Blogger Jim Sherwood said...

ID and creationism do overlap somewhat, in the sense that it's possible to be an ID proponent and a believer in the special creation of humans (without lower animal ancestors,) at the same time. Paul Nelson is an ID proponent and a young earth creationist at the same time. ID proponent Jonathan Wells appears to me to be an old earth creationist.

ID proponents Michael Behe and Denyse O'Leary, however, are not creationists in any reasonable sense of the word: since both of them believe humans descended from extinct ape-like ancestors; and that, in fact, all living things descended from an ancient, single-celled ancestor. Quantum physicist Ulrich Mohrhoff is another ID proponent who isn't a creationist.

Darwinists may want to check my prospective blog Intelligent Force, on Larry's list of links, for a link to Mohrhoff's favorable review of a book on intelligent design.

The only reasonable definition of creationism is the long-customary
one: creationism is the view that humans (and usually all other species as well,) were specially created out of nothing or out of non-living matter, presumably in an instant. According to young earth creationists the process took a week, and happened in the last 10,000 years. Old earth creationists think all or at least many species were specially created, although at very different times, stretching over millions or billions of years.

It's the special creation of humans, without any lower animal ancestors, which is the essential point for all creationists.

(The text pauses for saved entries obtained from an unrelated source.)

/-- … and one that started at `C₁` and gained `≤ C_R·μ ≤ C₁` is below `2C₁`. [formal bookkeeping] -/
theorem ceil_of_drift {C₁ CR μ x : ℝ} (hx : x ≤ C₁ + CR * μ) (hμ : CR * μ ≤ C₁) : x ≤ 2 * C₁ := by linarith

/-! ### XD.2  Long bond chains in clean configurations -/

/-- ★ **LONG CHAINS**: in a `(1/16, 9/10, 1)`-clean configuration every site within `4 + n/2` of `p` reaches `p` in `≤ 7 + n` bonds — T1 `cleanBondPath_one`
(radius `4`, `7` bonds) continued by the ladder step `level_succ` with rungs `4 + n/2 ↦ 4 + (n+1)/2` (the two endpoint checks of `descend` hold for all radii
`≥ 4`: the greedy first-shell move gains `> ½` per bond there). [folklore; this file, g59] -/
theorem cleanBondPath_long {S : Set E3} (hS : IsCleanP 1 (μS S)) {p : E3} (hp : p ∈ S) :
    ∀ n : ℕ, ∀ y ∈ S, dist p y ≤ 4 + (n : ℝ) / 2 → ∃ (k : ℕ) (z : ℕ → E3), k ≤ 7 + n ∧ IsBondChain S y p k z := by
  intro n
  induction n with
  | zero =>
    intro y hy hd
    have hd' : dist p y ≤ 4 := by simpa using hd
    obtain ⟨k, z, hk, hz⟩ := cleanBondPath_one S hS y hy p hp hd'
    exact ⟨k, z, by omega, hz⟩
  | succ n ih =>
    have hn : (0 : ℝ) ≤ n := Nat.cast_nonneg n
    have h := level_succ hS (r := 4 + (n : ℝ) / 2) (rn := 4 + ((n : ℝ) + 1) / 2) (n := 7 + n) (by linarith)
      (by nlinarith) (by nlinarith) ih
    intro y hy hd
    have hd' : dist p y ≤ 4 + ((n : ℝ) + 1) / 2 := by push_cast at hd; linarith
    obtain ⟨k, z, hk, hz⟩ := h y hy hd'
    exact ⟨k, z, by omega, hz⟩

/-- long chains, real-radius form: sites at distance `≤ r` are joined by `≤ 2r + 8` bonds. [this file, g59] -/
theorem cleanBondPath_real {S : Set E3} (hS : IsCleanP 1 (μS S)) {p : E3} (hp : p ∈ S) {y : E3} (hy : y ∈ S) {r : ℝ} (hr : 0 ≤ r)
    (hd : dist p y ≤ r) : ∃ (k : ℕ) (z : ℕ → E3), (k : ℝ) ≤ 2 * r + 8 ∧ IsBondChain S y p k z := by
  have hceil : (⌈2 * r⌉₊ : ℝ) < 2 * r + 1 := Nat.ceil_lt_add_one (by positivity)
  have hle : r ≤ 4 + (⌈2 * r⌉₊ : ℝ) / 2 := by
    have := Nat.le_ceil (2 * r)
    linarith
  obtain ⟨k, z, hk, hz⟩ := cleanBondPath_long hS hp ⌈2 * r⌉₊ y hy (hd.trans hle)
  refine ⟨k, z, ?_, hz⟩
  have hk' : (k : ℝ) ≤ 7 + (⌈2 * r⌉₊ : ℝ) := by exact_mod_cast hk
  linarith

/-- the length bound of a bond chain: endpoints at distance `≤ (28/25)·k`. [folklore] -/
theorem dist_le_of_isBondChain {S : Set E3} {x p : E3} {k : ℕ} {z : ℕ → E3} (hz : IsBondChain S x p k z) :
    dist p x ≤ (k : ℝ) * (28 / 25) := by
  obtain ⟨h0, hk, -, hbond⟩ := hz
  have h := dist_le_of_chain hbond
  rwa [hk, h0] at h

/-! ### XD.3  Pulling chains back through a bond isomorphism -/

/-- ★ **CHAIN PULL-BACK**: a bijective bond isomorphism `Ψ : S → H` pulls every bond chain of `H` back to a bond chain of `S` of the same length between the
preimages (the mechanism of `tearFree_backward_of_cleanBondPath`, as a lemma). [folklore; this file, g59] -/
theorem isBondChain_pullback {S H : Set E3} {Ψ : E3 → E3} (hbij : BijOn Ψ S H) (hiso : IsBondIso S Ψ) {x p : E3} {k : ℕ} {z : ℕ → E3}
    (hz : IsBondChain H x p k z) :
    IsBondChain S (invFunOn Ψ S x) (invFunOn Ψ S p) k (fun i => invFunOn Ψ S (z i)) := by
  obtain ⟨h0, hk, hmem, hbond⟩ := hz
  have hright : ∀ y ∈ H, Ψ (invFunOn Ψ S y) = y := fun y hy => hbij.invOn_invFunOn.2 hy
  have hgS : ∀ y ∈ H, invFunOn Ψ S y ∈ S := fun y hy => hbij.surjOn.mapsTo_invFunOn hy
  refine ⟨by simp [h0], by simp [hk], fun i hi => hgS _ (hmem i hi), fun i hi => ?_⟩
  have hi1 : z (i + 1) ∈ H := hmem (i + 1) hi
  have hi0 : z i ∈ H := hmem i hi.le
  have hb := hbond i hi
  rw [← hright _ hi1, ← hright _ hi0] at hb
  exact (hiso _ (hgS _ hi0) _ (hgS _ hi1)).2 hb

/-! ### XD.4  The atom map of a registration and the transported registration -/

/-- **THE ATOM MAP** of a registration `Ψ : S → Layered a b w`: the atom `Ψ⁻¹(lsite a b w X)` sitting at the index site `X` — the FIXED object of the (u6)
iteration (re-charting moves `lsite`, never the atoms nor their indexing). [this file, g59] -/
def atomOf (S : Set E3) (Ψ : E3 → E3) (a b : E3) (w : ℤ → E3) (X : Cell 2 × ℤ) : E3 :=
  invFunOn Ψ S (lsite a b w X.1 X.2)

/-- dictionary: the pulled-back displacement is `atom − model site`. [this file, g59] -/
theorem pullDisp_eq_atomOf_sub (S : Set E3) (Ψ : E3 → E3) (a b : E3) (w : ℤ → E3) (X : Cell 2 × ℤ) :
    pullDisp S Ψ a b w X.1 X.2 = atomOf S Ψ a b w X - lsite a b w X.1 X.2 := rfl

/-- model sites are in the layered set. [formal bookkeeping] -/
theorem lsite_mem_layered (a b : E3) (w : ℤ → E3) (X : Cell 2 × ℤ) : lsite a b w X.1 X.2 ∈ Layered a b w := by
  rw [layered_eq_range]; exact ⟨X, rfl⟩

section AtomMap

variable {S : Set E3} {Ψ : E3 → E3} {a b : E3} {w : ℤ → E3}

/-- atoms are atoms. [this file, g59] -/
theorem atomOf_mem (hbij : BijOn Ψ S (Layered a b w)) (X : Cell 2 × ℤ) : atomOf S Ψ a b w X ∈ S :=
  hbij.surjOn.mapsTo_invFunOn (lsite_mem_layered a b w X)

/-- the registration sends the atom at `X` to the model site `X`. [this file, g59] -/
theorem apply_atomOf (hbij : BijOn Ψ S (Layered a b w)) (X : Cell 2 × ℤ) : Ψ (atomOf S Ψ a b w X) = lsite a b w X.1 X.2 :=
  hbij.invOn_invFunOn.2 (lsite_mem_layered a b w X)

/-- the atom map of a bijective registration onto a co-Lipschitz crystal is injective. [this file, g59] -/
theorem atomOf_injective (hbij : BijOn Ψ S (Layered a b w)) {c : ℝ} (hc : 0 < c) (hcr : IsLayeredCrystal c a b w) :
    Injective (atomOf S Ψ a b w) := by
  intro X Y hXY
  have h := congrArg Ψ hXY
  rw [apply_atomOf hbij, apply_atomOf hbij] at h
  exact injective_lsite_of_isLayeredCrystal hc hcr h

/-- … and onto `S`. [this file, g59] -/
theorem exists_atomOf_eq (hbij : BijOn Ψ S (Layered a b w)) {p : E3} (hp : p ∈ S) : ∃ X : Cell 2 × ℤ, atomOf S Ψ a b w X = p := by
  have hΨp : Ψ p ∈ Layered a b w := hbij.mapsTo hp
  rw [layered_eq_range] at hΨp
  obtain ⟨X, hX⟩ := hΨp
  have hX' : lsite a b w X.1 X.2 = Ψ p := hX
  refine ⟨X, ?_⟩
  unfold atomOf
  rw [hX']
  exact hbij.invOn_invFunOn.1 hp

/-- the atom map preserves the relevant finite sets: the atoms of an index set form a subset of `S` of the same cardinality. [this file, g59] -/
theorem ncard_image_atomOf (hbij : BijOn Ψ S (Layered a b w)) {c : ℝ} (hc : 0 < c) (hcr : IsLayeredCrystal c a b w)
    (B : Set (Cell 2 × ℤ)) : (atomOf S Ψ a b w '' B).ncard = B.ncard :=
  ncard_image_of_injective B (atomOf_injective hbij hc hcr)

end AtomMap

/-- **THE INDEX MAP** of a co-Lipschitz crystal: the inverse of the (injective) site map on its range. [this file, g59] -/
def idxOf (a b : E3) (w : ℤ → E3) (q : E3) : Cell 2 × ℤ :=
  invFun (fun X : Cell 2 × ℤ => lsite a b w X.1 X.2) q

/-- Auxiliary step (`idxOf lsite`). [formal bookkeeping] -/
theorem idxOf_lsite {a b : E3} {w : ℤ → E3} {c : ℝ} (hc : 0 < c) (hcr : IsLayeredCrystal c a b w) (X : Cell 2 × ℤ) :
    idxOf a b w (lsite a b w X.1 X.2) = X :=
  leftInverse_invFun (injective_lsite_of_isLayeredCrystal hc hcr) X

/-- Auxiliary step (`lsite idxOf`). [formal bookkeeping] -/
theorem lsite_idxOf {a b : E3} {w : ℤ → E3} {q : E3} (hq : q ∈ Layered a b w) :
    lsite a b w (idxOf a b w q).1 (idxOf a b w q).2 = q := by
  rw [layered_eq_range] at hq
  exact invFun_eq (f := fun X : Cell 2 × ℤ => lsite a b w X.1 X.2) hq

/-- **THE TRANSPORTED REGISTRATION** after re-charting `(a, b, w) ↦ (a', b', w')`: the atom registered at index `X` of the old chart is registered at index `X`
of the new one — `Ψ' = lsite' ∘ lsite⁻¹ ∘ Ψ`. [this file, g59] -/
def transReg (Ψ : E3 → E3) (a b : E3) (w : ℤ → E3) (a' b' : E3) (w' : ℤ → E3) : E3 → E3 :=
  fun p => lsite a' b' w' (idxOf a b w (Ψ p)).1 (idxOf a b w (Ψ p)).2

section Transport

variable {S : Set E3} {Ψ : E3 → E3} {a b a' b' : E3} {w w' : ℤ → E3} {c c' : ℝ}

/-- the transported registration on atoms: `Ψ' (atom at X) = lsite' X`. [this file, g59] -/
theorem transReg_atomOf (hbij : BijOn Ψ S (Layered a b w)) (hc : 0 < c) (hcr : IsLayeredCrystal c a b w) (X : Cell 2 × ℤ) :
    transReg Ψ a b w a' b' w' (atomOf S Ψ a b w X) = lsite a' b' w' X.1 X.2 := by
  unfold transReg
  rw [apply_atomOf hbij, idxOf_lsite hc hcr]

/-- the transported registration at an atom `p ∈ S`, through its index `I p = lsite⁻¹ (Ψ p)`: `Ψ p = lsite (I p)` and `Ψ' p = lsite' (I p)`. [this file, g59] -/
theorem lsite_idxOf_apply (hbij : BijOn Ψ S (Layered a b w)) {p : E3} (hp : p ∈ S) :
    lsite a b w (idxOf a b w (Ψ p)).1 (idxOf a b w (Ψ p)).2 = Ψ p :=
  lsite_idxOf (hbij.mapsTo hp)

/-- ★ the transported registration is again a BIJECTION onto the new layered set. [this file, g59] -/
theorem bijOn_transReg (hbij : BijOn Ψ S (Layered a b w)) (hc : 0 < c) (hcr : IsLayeredCrystal c a b w)
    (hc' : 0 < c') (hcr' : IsLayeredCrystal c' a' b' w') :
    BijOn (transReg Ψ a b w a' b' w') S (Layered a' b' w') := by
  refine ⟨fun p _ => lsite_mem_layered a' b' w' _, fun p hp q hq hpq => ?_, fun y hy => ?_⟩
  · have h1 := injective_lsite_of_isLayeredCrystal hc' hcr' hpq
    have h2 : Ψ p = Ψ q := by
      rw [← lsite_idxOf_apply hbij hp, ← lsite_idxOf_apply hbij hq]
      exact congrArg (fun X : Cell 2 × ℤ => lsite a b w X.1 X.2) h1
    exact hbij.injOn hp hq h2
  · rw [layered_eq_range] at hy
    obtain ⟨X, rfl⟩ := hy
    exact ⟨atomOf S Ψ a b w X, atomOf_mem hbij X, transReg_atomOf hbij hc hcr X⟩

/-- ★ re-charting does not move the atom map: `atomOf S Ψ' a' b' w' = atomOf S Ψ a b w`. [this file, g59] -/
theorem atomOf_transReg (hbij : BijOn Ψ S (Layered a b w)) (hc : 0 < c) (hcr : IsLayeredCrystal c a b w)
    (hc' : 0 < c') (hcr' : IsLayeredCrystal c' a' b' w') (X : Cell 2 × ℤ) :
    atomOf S (transReg Ψ a b w a' b' w') a' b' w' X = atomOf S Ψ a b w X := by
  have hinj := (bijOn_transReg hbij hc hcr hc' hcr').injOn
  unfold atomOf
  conv_lhs => rw [← transReg_atomOf (a' := a') (b' := b') (w' := w') hbij hc hcr X]
  exact hinj.leftInvOn_invFunOn (atomOf_mem hbij X)

/-- hence the pulled-back displacement of the transported registration is `atomOf − lsite'` with the OLD atom map. [this file, g59] -/
theorem pullDisp_transReg (hbij : BijOn Ψ S (Layered a b w)) (hc : 0 < c) (hcr : IsLayeredCrystal c a b w)
    (hc' : 0 < c') (hcr' : IsLayeredCrystal c' a' b' w') :
    pullDisp S (transReg Ψ a b w a' b' w') a' b' w' = fun γ m => atomOf S Ψ a b w (γ, m) - lsite a' b' w' γ m := by
  funext γ m
  rw [show pullDisp S (transReg Ψ a b w a' b' w') a' b' w' γ m = pullDisp S (transReg Ψ a b w a' b' w') a' b' w' (γ, m).1 (γ, m).2 from rfl,
    pullDisp_eq_atomOf_sub, atomOf_transReg hbij hc hcr hc' hcr']

/-- the displacement of the transported registration differs from the old one by the chart difference at the index: for `p ∈ S`,
`Ψ' p − Ψ p = lsite' (I p) − lsite (I p)`. [this file, g59] -/
theorem transReg_sub_self (hbij : BijOn Ψ S (Layered a b w)) {p : E3} (hp : p ∈ S) :
    transReg Ψ a b w a' b' w' p - Ψ p =
      lsite a' b' w' (idxOf a b w (Ψ p)).1 (idxOf a b w (Ψ p)).2 - lsite a b w (idxOf a b w (Ψ p)).1 (idxOf a b w (Ψ p)).2 := by
  rw [lsite_idxOf_apply hbij hp]; rfl

/-- transport is functorial: transporting `Ψ` to `(a', b', w')` and then to `(a'', b'', w'')` is transporting `Ψ` directly. [this file, g59] -/
theorem transReg_transReg (hc' : 0 < c') (hcr' : IsLayeredCrystal c' a' b' w')
    {a'' b'' : E3} {w'' : ℤ → E3} (p : E3) :
    transReg (transReg Ψ a b w a' b' w') a' b' w' a'' b'' w'' p = transReg Ψ a b w a'' b'' w'' p := by
  unfold transReg
  rw [idxOf_lsite hc' hcr']

end Transport

/-! ### XD.5  The metric half of the index ↔ space dictionary -/

/-- consecutive-layer control integrates: `‖w (m + k) − w m‖ ≤ C₁·k`. [formal bookkeeping] -/
theorem norm_w_add_sub_w_le {C₁ : ℝ} {a b : E3} {w : ℤ → E3} (hT : IsTameIndexing C₁ a b w) (m : ℤ) :
    ∀ k : ℕ, ‖w (m + k) - w m‖ ≤ C₁ * k := by
  intro k
  induction k with
  | zero => simp
  | succ k ih =>
    have h1 := hT.2.2 (m + k)
    calc ‖w (m + ↑(k + 1)) - w m‖ = ‖(w (m + k + 1) - w (m + k)) + (w (m + k) - w m)‖ := by
          congr 1; push_cast; rw [← add_assoc]; abel
      _ ≤ ‖w (m + k + 1) - w (m + k)‖ + ‖w (m + k) - w m‖ := norm_add_le _ _
      _ ≤ C₁ + C₁ * k := add_le_add h1 ih
      _ = C₁ * ↑(k + 1) := by push_cast; ring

ID proponents think that the evidence indicates some intelligent involvement in the origin of all species. That isn't creationism, since it doesn't require special creation of humans. Intelligence may have played a role as new species descended from older, different ones, over long epochs: that's the view of Behe, Mohrhoff, O'Leary, et. al.

Since ID is a much wider view than
is creationism, it can win the support not only of creationists, but of many who reject creationism. And ID contradicts Darwinism. Thus Darwinist proponents hope to restrict support for ID by spreading the tale that it is creationism.

Friday, October 30, 2009 2:51:00 PM  
Blogger Jim Sherwood said...

The "ID is creationism" misrepresentation by the Darwinists is usually "supported" by the history of the book Of Pandas and People. I understand that the first draft used the term "creation," which was replaced by "intelligent design" after the 1987 Supreme Court decision banning the teaching of "creationism" in public schools.

However, the word "creation" in itself doesn't necessarily imply supernatural creation or Biblical creation. Thus Hamlet was Shakespeare's "creation." My understanding is that the first draft said that it can't be determined whether the creative agency was supernatural, or arose by natural processes. (Fred Hoyle advocated what he sometimes called the "creation" of the first carbon-based life, but by a "creator" which emerged naturally in the universe.)

Thus the authors of Pandas may well have changed "creation" to "intelligent design," another term sometimes used by Hoyle, in an effort to keep the courts from misinterpreting their meaning. But the Darwinists, who see conspiracies everywhere, construed the change as a sign that ID is in fact Biblical creationism in disguise: a plot!

It may or may not have been true that the authors of Pandas, Kenyon and Davis, were not only ID proponents but also Biblical creationists, in their private views, at the time they wrote Pandas. It's no doubt true that they hoped that the book would appeal to Biblical creationists, although not to them alone. However it is what the book actually SAYS that should count. I've read the book, although not too thoroughly or carefully. I didn't find anything in it that explicitly advocated either supernatural creation, or Biblical special creation, of humans or of species in general.

And in any case "Pandas" is an older book which hardly characterizes intelligent design as it is formulated and advocated today. Darwinists misprepresent Pandas as some sort of Official Textbook of ID that all ID proponents follow. That is absurdly false.

Monday, November 02, 2009 2:59:00 PM  
Blogger Jim Sherwood said...

Daniel Dennett, the Darwinist amd materialist "philosopher," has written a letter to the New York Times in which he bellows stupidly that intelligent design is both "creationism" and a "hoax." And he ludicrously claims that ID is similar to the idea that "quantum mechanics is the work of the devil."

Obviously, the poor fellow doesn't know that quantum physicist Ulrich Mohrhoff is an intelligent design proponent. For a link to Mohrhoff's views, see my blog Intelligent Force, on Larry's list of links.

Tuesday, November 03, 2009 1:17:00 PM  
Blogger Jim Sherwood said...

In his letter to the New York Times, Daniel Dimwit (Oops!I meant Daniel Dennett!) declares that we should all believe that "the ID campaign" is a "hoax and dishonest to the core" because of "Judge John E. Jones III's decision!" The letter is, IMHO, a "masterpiece" of stupidity and unreason. Judges are in no position to decide issues of science, or issues of the philosophy of science.

What? According to Danny we now have to believe that such ID proponents as quantum physicist Ulrich Mohrhoff are hoaxers? Because some Darwin-fan judge happens to rule this way or that way? And we have to add the late astrophysicist Fred Hoyle to the list of hoaxers, "dishonest to the core?"

Before the blood pressure of the Darwin-fans out there rises sky-high, I'd like to point out that I'm not arguing that Mohrhoff is right in his views on ID, or that we ought to blindly follow his views. I'm not sure that he is right; and anyone whatsoever can be wrong. Ditto with Hoyle.

What I am arguing is that ID isn't a hoax, isn't dishonest, and isn't a necessarily supernatural, theistic, or religious view. And much less is it a necessarily creationist view. Got it, Darwinist-believers?

Meanwhile I'd say that "Danny the Darwin-fan" doth protest too much. As ID advances in scientific and intellectual credibilty, these Darwinist zealots seem to be having a nervous breakdown.